variable {K : Type u₀} [Field K] {X : SemiGraphs.TemperedArithmeticGroup.{u₀} K} {D₀ : Type u₀} [Category.{v₀} D₀]
  {V : FrdIMonoidStub.{w}} {T₀ : RealifiedDivisorMonoids (D₀ := D₀) V}
  {VD : FrdICatStub.{u₀ + 1, u₀, w} (ConnectedPart (BTemp X.Pi))}
  {tf : TemperedFrobenioid T₀ (ConnectedPart (BTemp X.Pi)) VD} {hZ : tf.monoidType = MonoidType.Z}
  {hP : ∀ A : (ConnectedPart (BTemp X.Pi))ᵒᵖ, IsPerfect (tf.Φ.carrier A)}
  {NH : Subgroup (Field.absoluteGaloisGroup K) → tf.category → ℕ+ → Prop}
  {E : Set ℕ+} (𝒯 : ThetaEnvTower.{max u₀ w} E) (ιX : 𝒯.PiX ≃ₜ* X.Pi)
  {pullFrac : ∀ {A A' : (BiKummerSetting.mkOfConnectedTemperoidYddTower X tf hZ hP NH 𝒯 ιX).C} (_ : A' ⟶ A),
    (BiKummerSetting.mkOfConnectedTemperoidYddTower X tf hZ hP NH 𝒯 ιX).biratUnits A →
      (BiKummerSetting.mkOfConnectedTemperoidYddTower X tf hZ hP NH 𝒯 ιX).biratUnits A'}
  {lv : ℕ+}
  {θ : (BiKummerSetting.mkOfConnectedTemperoidYddTower X tf hZ hP NH 𝒯 ιX).biratUnits
    (BiKummerSetting.mkOfConnectedTemperoidYddTower X tf hZ hP NH 𝒯 ιX).Aodot}
  {Bl : (BiKummerSetting.mkOfConnectedTemperoidYddTower X tf hZ hP NH 𝒯 ιX).C}
  {Pl : (BiKummerSetting.mkOfConnectedTemperoidYddTower X tf hZ hP NH 𝒯 ιX).FractionPair θ Bl}
  {Rl : (BiKummerSetting.mkOfConnectedTemperoidYddTower X tf hZ hP NH 𝒯 ιX).NthRoot θ Pl lv pullFrac}
  (h : ModelFrobenioid.Hypotheses tf.divisorMonoid tf.ratFnFunctor)
  (Q : FrobenioidTheta.ThetaSubquotientStub.{w} (ConnectedPart (BTemp X.Pi))) (odd_l : Odd (lv : ℕ))
  (R : ∀ N : ℕ+, (BiKummerSetting.mkOfConnectedTemperoidYddTower X tf hZ hP NH 𝒯 ιX).NthRoot Rl.root Rl.pair N pullFrac)
  (K' : Type w) [Field K'] {X₀ : ConnectedPart (BTemp X.Pi)}
  (hX₀ : ∀ Y : ConnectedPart (BTemp X.Pi), Subsingleton (Y ⟶ X₀)) (t : ∀ N : ℕ+, (R N).BN.base ⟶ X₀)
  (c₀ : K'ˣ →* (tf.ratFnFunctor.obj (op X₀))ˣ)
  -- `hinj` RE-KEYED: `c₀` injective and the pull-backs `B(t_N)` injective (abc-iut-w4-d008's `unitsMap_comp_injective`)
  (hc₀ : Function.Injective c₀) (ht : ∀ N : ℕ+, Function.Injective (tf.ratFnFunctor.map (t N).op).hom)
  (hinvc : ∀ (N : ℕ+) (g : Aut (R N).AN.base),
    pull tf.divisorMonoid g.hom (ModelFrobenioid.div (R N).pair.num) = ModelFrobenioid.div (R N).pair.num)
  (hinvp : ∀ (N : ℕ+) (y : 𝒯.PiX), y ∈ 𝒯.PiYdd →
    pull tf.divisorMonoid ((BiKummerSetting.mkOfConnectedTemperoidYddTower X tf hZ hP NH 𝒯 ιX).galoisSurj (R N).AN.base
      (R N).αData.isGalois (ιX y)).hom (ModelFrobenioid.div (R N).pair.den) = ModelFrobenioid.div (R N).pair.den)
  (α : ∀ {N N' : ℕ+}, (N : ℕ) ∣ N' → ((R N').AN ⟶ (R N).AN))
  (β : ∀ {N N' : ℕ+}, (N : ℕ) ∣ N' → ((R N').BN ⟶ (R N).BN))
  (comm_sCap : ∀ {N N' : ℕ+} (hd : (N : ℕ) ∣ N'), (R N').pair.num ≫ β hd = α hd ≫ (R N).pair.num)
  (comm_sCup : ∀ {N N' : ℕ+} (hd : (N : ℕ) ∣ N'), (R N').pair.den ≫ β hd = α hd ≫ (R N).pair.den)
  (isIsometry_α : ∀ {N N' : ℕ+} (hd : (N : ℕ) ∣ N'),
    ((BiKummerSetting.mkOfConnectedTemperoidYddTower X tf hZ hP NH 𝒯 ιX).sec5Stub h).pre.IsIsometry (α hd))
  (degFr_α : ∀ {N N' : ℕ+} (hd : (N : ℕ) ∣ N'),
    (((BiKummerSetting.mkOfConnectedTemperoidYddTower X tf hZ hP NH 𝒯 ιX).sec5Stub h).pre.degFr (α hd) : ℕ) * N = N')
  (isIsometry_β : ∀ {N N' : ℕ+} (hd : (N : ℕ) ∣ N'),
    ((BiKummerSetting.mkOfConnectedTemperoidYddTower X tf hZ hP NH 𝒯 ιX).sec5Stub h).pre.IsIsometry (β hd))
  (degFr_β : ∀ {N N' : ℕ+} (hd : (N : ℕ) ∣ N'),
    (((BiKummerSetting.mkOfConnectedTemperoidYddTower X tf hZ hP NH 𝒯 ιX).sec5Stub h).pre.degFr (β hd) : ℕ) * N = N')
  (baseFrob_α : ∀ {N N' : ℕ+} (hd : (N : ℕ) ∣ N'),
    (BiKummerSetting.mkOfConnectedTemperoidYddTower X tf hZ hP NH 𝒯 ιX).IsOfBaseFrobeniusType (α hd))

****************************************

■ **PROMPT**: Reproduce all lines from the records above that include the word "biratUnits".

■ **ANSWER TO THIS TASK**:
    (BiKummerSetting.mkOfConnectedTemperoidYddTower X tf hZ hP NH 𝒯 ιX).biratUnits A →
      (BiKummerSetting.mkOfConnectedTemperoidYddTower X tf hZ hP NH 𝒯 ιX).biratUnits A'}
  {θ : (BiKummerSetting.mkOfConnectedTemperoidYddTower X tf hZ hP NH 𝒯 ιX).biratUnits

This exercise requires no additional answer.